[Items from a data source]
.....
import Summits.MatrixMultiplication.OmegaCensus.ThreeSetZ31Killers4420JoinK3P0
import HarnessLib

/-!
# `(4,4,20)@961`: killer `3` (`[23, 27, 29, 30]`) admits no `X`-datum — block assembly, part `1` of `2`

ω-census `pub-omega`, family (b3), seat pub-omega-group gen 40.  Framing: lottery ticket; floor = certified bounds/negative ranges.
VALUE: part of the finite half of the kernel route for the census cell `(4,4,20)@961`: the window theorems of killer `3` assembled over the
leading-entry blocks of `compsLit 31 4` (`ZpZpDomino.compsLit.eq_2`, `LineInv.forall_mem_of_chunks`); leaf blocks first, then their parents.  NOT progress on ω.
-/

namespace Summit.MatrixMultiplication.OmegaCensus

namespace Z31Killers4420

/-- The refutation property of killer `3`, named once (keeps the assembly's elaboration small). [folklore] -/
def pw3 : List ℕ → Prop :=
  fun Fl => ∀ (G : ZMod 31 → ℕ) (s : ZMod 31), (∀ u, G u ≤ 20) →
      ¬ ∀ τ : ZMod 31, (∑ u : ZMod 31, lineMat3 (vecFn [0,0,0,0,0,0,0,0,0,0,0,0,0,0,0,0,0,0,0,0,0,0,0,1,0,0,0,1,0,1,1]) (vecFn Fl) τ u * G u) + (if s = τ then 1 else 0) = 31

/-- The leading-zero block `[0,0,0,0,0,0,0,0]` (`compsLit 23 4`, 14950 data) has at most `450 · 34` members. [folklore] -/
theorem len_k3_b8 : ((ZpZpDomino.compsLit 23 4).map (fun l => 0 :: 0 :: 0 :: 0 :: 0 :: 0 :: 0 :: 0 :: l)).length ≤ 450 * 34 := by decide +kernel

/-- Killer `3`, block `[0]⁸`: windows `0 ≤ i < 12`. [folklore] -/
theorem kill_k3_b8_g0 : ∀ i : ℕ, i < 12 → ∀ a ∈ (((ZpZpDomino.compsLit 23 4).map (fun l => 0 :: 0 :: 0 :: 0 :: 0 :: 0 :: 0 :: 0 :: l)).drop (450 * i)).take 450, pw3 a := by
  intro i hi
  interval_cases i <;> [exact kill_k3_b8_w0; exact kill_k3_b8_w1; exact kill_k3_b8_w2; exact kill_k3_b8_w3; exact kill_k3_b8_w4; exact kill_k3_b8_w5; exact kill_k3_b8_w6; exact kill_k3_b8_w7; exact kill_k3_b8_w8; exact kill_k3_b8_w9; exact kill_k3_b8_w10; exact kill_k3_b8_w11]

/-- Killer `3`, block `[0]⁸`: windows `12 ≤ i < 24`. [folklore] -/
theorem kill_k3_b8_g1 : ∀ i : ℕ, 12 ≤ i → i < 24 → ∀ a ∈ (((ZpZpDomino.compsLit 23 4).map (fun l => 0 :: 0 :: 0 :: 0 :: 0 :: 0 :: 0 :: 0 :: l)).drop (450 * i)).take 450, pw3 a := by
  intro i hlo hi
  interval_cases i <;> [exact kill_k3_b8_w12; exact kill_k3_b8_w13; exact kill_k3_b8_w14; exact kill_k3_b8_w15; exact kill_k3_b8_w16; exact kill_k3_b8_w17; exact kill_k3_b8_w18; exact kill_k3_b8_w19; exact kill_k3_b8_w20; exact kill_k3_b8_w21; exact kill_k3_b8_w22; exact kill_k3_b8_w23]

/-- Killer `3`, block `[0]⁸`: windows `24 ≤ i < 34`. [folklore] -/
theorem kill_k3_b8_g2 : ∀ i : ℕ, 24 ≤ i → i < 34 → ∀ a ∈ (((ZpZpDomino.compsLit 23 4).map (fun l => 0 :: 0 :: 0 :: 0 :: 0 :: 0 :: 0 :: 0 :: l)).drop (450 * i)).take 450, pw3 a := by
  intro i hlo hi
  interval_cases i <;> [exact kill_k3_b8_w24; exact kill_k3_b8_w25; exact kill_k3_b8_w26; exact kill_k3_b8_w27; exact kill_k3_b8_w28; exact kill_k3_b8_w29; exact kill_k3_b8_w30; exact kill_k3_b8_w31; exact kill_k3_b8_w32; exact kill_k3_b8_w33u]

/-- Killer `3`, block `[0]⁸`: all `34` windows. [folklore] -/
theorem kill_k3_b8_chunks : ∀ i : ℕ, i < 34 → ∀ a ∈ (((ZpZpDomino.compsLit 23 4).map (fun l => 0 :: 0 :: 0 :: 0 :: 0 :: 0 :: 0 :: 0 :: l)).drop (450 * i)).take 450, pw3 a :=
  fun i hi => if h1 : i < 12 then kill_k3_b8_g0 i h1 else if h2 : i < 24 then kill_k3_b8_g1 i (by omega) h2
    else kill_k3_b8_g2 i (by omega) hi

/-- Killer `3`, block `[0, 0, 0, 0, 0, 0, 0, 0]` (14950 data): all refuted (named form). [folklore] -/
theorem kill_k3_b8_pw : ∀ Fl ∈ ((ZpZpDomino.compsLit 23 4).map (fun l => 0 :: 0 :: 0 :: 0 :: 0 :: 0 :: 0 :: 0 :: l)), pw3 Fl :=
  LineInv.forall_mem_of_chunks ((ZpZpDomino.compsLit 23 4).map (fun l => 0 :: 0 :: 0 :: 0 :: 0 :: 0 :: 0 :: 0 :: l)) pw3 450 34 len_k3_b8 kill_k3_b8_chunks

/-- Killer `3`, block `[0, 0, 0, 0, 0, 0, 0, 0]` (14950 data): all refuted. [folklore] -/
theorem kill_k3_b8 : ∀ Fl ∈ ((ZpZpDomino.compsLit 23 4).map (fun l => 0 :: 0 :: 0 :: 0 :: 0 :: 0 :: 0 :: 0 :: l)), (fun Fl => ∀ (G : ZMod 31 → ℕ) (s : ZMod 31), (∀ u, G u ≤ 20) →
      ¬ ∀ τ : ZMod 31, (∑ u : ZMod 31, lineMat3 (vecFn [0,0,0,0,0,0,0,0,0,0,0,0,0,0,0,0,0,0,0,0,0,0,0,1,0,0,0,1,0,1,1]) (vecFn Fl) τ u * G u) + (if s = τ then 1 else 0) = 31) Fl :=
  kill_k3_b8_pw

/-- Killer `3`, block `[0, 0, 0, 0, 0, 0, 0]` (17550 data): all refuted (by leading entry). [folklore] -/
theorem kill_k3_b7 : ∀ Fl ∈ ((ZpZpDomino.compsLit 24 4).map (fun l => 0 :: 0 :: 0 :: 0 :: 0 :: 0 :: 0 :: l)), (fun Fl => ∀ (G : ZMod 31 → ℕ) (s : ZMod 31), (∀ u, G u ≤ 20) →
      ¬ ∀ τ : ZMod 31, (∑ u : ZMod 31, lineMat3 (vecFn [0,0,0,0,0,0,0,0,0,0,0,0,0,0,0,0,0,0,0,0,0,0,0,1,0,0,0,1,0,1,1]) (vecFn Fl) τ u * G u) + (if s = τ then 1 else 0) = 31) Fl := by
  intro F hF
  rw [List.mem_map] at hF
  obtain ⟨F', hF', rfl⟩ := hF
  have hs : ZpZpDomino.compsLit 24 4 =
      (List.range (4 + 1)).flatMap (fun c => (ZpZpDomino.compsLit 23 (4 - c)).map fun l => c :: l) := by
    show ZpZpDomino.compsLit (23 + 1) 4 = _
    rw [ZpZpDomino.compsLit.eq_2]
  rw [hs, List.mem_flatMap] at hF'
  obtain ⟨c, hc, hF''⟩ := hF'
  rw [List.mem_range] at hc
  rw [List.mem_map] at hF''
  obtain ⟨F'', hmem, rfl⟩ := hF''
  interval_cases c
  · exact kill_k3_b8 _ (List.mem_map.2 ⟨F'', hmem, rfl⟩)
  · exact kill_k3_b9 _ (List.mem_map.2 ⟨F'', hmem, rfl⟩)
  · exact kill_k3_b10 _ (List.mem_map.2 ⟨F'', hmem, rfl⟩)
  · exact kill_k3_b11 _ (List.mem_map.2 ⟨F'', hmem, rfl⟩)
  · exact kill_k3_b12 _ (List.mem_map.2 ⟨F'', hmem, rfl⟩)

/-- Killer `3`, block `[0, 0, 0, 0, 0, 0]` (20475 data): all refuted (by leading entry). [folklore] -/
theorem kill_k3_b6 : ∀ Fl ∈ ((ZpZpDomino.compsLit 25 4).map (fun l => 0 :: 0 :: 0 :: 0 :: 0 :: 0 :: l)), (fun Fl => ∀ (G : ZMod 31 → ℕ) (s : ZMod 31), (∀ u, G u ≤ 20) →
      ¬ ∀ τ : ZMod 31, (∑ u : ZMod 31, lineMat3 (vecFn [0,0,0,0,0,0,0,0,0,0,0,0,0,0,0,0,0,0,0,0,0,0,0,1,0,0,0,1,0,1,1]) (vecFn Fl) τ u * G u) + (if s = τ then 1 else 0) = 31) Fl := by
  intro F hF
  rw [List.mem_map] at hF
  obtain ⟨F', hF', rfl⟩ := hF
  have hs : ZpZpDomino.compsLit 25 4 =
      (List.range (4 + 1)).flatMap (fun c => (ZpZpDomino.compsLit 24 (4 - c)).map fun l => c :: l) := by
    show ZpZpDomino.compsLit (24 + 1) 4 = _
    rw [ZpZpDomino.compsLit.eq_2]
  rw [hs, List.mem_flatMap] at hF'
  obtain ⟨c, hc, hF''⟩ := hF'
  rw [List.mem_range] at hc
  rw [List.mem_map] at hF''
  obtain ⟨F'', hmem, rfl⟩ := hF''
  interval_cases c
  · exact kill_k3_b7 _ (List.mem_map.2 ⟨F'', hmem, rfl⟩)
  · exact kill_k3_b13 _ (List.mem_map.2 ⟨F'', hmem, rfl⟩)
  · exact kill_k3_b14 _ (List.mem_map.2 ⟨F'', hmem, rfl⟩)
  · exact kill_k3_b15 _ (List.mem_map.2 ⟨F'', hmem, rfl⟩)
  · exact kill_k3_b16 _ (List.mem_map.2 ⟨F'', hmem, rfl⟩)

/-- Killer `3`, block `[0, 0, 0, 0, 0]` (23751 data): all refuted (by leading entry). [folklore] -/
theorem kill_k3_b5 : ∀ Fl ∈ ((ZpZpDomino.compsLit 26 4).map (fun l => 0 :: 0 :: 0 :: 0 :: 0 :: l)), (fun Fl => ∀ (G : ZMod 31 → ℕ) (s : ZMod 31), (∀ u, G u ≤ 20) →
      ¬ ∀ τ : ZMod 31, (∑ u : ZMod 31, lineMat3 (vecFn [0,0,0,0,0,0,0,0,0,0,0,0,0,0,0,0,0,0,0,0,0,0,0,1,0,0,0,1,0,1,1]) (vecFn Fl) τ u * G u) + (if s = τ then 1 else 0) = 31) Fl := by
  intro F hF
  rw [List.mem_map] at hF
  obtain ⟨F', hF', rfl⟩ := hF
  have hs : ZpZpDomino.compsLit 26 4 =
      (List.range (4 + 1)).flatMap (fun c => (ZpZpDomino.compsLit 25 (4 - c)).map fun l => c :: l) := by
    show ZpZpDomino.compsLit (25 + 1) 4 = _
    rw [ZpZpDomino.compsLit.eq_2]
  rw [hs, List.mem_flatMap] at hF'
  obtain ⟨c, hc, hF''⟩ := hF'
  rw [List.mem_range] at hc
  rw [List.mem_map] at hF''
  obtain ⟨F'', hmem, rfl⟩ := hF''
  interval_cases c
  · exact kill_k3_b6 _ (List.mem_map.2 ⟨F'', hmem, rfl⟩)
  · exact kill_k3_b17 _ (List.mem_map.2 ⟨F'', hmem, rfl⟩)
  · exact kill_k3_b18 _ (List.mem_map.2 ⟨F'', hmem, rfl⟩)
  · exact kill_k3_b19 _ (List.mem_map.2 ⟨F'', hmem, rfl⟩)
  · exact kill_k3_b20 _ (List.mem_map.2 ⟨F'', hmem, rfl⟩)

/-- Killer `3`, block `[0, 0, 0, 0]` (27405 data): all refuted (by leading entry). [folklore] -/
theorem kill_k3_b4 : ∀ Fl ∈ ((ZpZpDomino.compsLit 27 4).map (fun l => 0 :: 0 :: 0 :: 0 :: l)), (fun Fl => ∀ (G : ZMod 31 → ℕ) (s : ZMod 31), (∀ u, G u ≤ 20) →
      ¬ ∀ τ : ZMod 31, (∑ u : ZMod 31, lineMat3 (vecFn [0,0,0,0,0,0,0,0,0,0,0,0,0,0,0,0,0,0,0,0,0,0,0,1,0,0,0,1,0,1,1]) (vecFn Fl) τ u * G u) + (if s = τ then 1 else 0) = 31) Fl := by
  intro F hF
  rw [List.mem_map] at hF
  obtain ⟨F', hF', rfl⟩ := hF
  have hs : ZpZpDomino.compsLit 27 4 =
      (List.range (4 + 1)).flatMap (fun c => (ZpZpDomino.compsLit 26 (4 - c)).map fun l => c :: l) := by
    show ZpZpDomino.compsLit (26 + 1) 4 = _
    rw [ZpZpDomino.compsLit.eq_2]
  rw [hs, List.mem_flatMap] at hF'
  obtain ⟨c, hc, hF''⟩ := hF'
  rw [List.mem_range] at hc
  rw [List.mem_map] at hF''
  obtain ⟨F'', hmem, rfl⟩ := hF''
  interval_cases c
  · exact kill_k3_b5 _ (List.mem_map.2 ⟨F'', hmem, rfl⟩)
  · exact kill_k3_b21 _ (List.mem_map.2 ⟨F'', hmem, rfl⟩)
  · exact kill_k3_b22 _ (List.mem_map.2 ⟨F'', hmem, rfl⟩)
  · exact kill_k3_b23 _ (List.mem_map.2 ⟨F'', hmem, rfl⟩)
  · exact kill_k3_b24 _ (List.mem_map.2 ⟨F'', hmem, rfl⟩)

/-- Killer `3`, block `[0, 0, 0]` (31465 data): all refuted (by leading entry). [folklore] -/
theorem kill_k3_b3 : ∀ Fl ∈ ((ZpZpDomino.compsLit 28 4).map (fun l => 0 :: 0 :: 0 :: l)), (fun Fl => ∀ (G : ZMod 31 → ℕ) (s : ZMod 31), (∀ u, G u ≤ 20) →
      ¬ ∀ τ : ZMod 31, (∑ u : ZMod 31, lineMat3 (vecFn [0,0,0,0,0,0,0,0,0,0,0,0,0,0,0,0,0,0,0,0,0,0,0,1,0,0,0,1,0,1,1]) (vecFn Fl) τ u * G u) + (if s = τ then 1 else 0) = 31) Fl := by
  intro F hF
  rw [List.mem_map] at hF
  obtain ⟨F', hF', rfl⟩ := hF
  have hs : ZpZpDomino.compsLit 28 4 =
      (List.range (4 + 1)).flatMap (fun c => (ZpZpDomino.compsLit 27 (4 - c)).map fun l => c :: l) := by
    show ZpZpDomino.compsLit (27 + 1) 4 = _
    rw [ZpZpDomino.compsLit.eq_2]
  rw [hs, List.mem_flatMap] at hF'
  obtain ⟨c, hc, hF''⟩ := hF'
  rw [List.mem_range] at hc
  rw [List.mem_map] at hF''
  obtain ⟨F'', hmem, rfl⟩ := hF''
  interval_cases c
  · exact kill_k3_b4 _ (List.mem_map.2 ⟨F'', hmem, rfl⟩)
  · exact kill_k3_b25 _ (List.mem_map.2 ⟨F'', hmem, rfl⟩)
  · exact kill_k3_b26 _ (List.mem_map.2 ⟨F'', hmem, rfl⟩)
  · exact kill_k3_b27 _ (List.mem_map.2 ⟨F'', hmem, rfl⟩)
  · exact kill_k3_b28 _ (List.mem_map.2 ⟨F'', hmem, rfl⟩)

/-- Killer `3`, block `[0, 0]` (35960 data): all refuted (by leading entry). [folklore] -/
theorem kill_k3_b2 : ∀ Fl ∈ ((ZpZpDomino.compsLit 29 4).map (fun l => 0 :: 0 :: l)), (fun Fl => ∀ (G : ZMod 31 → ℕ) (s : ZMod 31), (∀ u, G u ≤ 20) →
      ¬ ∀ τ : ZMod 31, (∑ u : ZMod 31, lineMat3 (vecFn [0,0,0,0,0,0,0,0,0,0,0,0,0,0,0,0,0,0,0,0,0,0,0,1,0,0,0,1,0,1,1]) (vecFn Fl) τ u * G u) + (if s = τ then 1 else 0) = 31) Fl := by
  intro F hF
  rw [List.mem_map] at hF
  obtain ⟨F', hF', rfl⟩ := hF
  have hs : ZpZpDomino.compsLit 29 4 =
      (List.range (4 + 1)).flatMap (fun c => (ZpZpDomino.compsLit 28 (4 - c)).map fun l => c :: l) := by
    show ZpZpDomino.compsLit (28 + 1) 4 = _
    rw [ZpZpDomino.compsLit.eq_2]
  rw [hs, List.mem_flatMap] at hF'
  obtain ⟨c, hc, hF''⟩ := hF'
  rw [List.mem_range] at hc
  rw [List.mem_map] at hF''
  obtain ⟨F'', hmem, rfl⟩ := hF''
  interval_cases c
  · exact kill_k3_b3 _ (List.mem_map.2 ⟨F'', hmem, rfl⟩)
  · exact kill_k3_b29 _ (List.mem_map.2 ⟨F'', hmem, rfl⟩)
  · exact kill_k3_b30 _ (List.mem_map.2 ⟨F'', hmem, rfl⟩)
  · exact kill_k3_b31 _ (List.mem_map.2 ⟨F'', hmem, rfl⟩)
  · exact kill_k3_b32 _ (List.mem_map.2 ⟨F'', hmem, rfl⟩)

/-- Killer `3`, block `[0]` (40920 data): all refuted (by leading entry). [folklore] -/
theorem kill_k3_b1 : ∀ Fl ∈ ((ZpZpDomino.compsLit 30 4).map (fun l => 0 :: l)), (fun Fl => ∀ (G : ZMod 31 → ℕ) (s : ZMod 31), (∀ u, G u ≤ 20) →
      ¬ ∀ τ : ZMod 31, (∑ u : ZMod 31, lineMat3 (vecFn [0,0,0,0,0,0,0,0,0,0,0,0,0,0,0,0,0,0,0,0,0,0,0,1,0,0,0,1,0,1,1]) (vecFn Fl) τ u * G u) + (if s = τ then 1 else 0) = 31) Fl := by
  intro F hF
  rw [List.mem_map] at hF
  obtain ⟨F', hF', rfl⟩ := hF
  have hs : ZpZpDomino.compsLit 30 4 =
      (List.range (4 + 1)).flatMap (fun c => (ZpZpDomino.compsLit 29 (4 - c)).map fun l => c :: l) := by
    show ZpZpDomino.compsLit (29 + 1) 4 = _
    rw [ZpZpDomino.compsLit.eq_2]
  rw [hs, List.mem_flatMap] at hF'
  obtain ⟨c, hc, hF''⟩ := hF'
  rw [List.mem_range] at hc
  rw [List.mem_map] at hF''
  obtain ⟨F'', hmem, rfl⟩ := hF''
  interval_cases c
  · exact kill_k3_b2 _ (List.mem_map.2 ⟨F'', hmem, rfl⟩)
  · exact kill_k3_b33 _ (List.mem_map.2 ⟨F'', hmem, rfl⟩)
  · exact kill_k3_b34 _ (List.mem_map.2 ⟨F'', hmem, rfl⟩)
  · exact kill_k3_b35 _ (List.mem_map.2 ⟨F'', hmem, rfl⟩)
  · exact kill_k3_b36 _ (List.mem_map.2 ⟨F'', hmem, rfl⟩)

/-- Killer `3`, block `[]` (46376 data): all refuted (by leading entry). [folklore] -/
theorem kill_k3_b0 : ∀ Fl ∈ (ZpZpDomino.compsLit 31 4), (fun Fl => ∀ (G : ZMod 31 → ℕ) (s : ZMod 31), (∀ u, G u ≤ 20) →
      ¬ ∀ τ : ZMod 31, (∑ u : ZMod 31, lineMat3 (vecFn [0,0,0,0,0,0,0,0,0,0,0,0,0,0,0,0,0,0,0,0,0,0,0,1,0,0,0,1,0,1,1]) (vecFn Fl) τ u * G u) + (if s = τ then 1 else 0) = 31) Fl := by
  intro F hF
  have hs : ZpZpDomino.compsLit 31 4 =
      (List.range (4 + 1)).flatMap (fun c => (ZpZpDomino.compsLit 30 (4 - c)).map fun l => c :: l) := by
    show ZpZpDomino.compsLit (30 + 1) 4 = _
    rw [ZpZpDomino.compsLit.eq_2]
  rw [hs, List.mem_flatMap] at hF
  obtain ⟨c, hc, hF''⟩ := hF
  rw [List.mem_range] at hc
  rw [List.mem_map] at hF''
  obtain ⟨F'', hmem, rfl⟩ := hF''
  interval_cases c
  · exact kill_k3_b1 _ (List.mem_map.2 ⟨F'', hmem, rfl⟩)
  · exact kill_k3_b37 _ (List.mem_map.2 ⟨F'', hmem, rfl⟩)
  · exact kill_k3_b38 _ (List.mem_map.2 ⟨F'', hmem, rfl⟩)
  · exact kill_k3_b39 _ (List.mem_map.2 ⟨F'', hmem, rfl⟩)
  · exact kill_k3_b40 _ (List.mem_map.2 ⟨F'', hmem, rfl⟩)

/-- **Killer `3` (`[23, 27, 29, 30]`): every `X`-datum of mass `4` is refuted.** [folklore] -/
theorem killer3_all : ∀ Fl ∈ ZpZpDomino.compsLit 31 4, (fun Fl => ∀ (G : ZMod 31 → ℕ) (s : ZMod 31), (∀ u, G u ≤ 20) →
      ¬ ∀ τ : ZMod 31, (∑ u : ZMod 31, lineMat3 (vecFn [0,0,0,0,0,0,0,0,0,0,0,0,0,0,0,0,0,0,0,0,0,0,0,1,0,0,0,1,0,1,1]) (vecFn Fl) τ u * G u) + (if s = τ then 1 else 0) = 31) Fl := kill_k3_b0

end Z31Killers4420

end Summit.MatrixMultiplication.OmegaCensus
.....
Wherever a line above contains "assembly", copy that line.

# `(4,4,20)@961`: killer `3` (`[23, 27, 29, 30]`) admits no `X`-datum — block assembly, part `1` of `2`
/-- The refutation property of killer `3`, named once (keeps the assembly's elaboration small). [folklore] -/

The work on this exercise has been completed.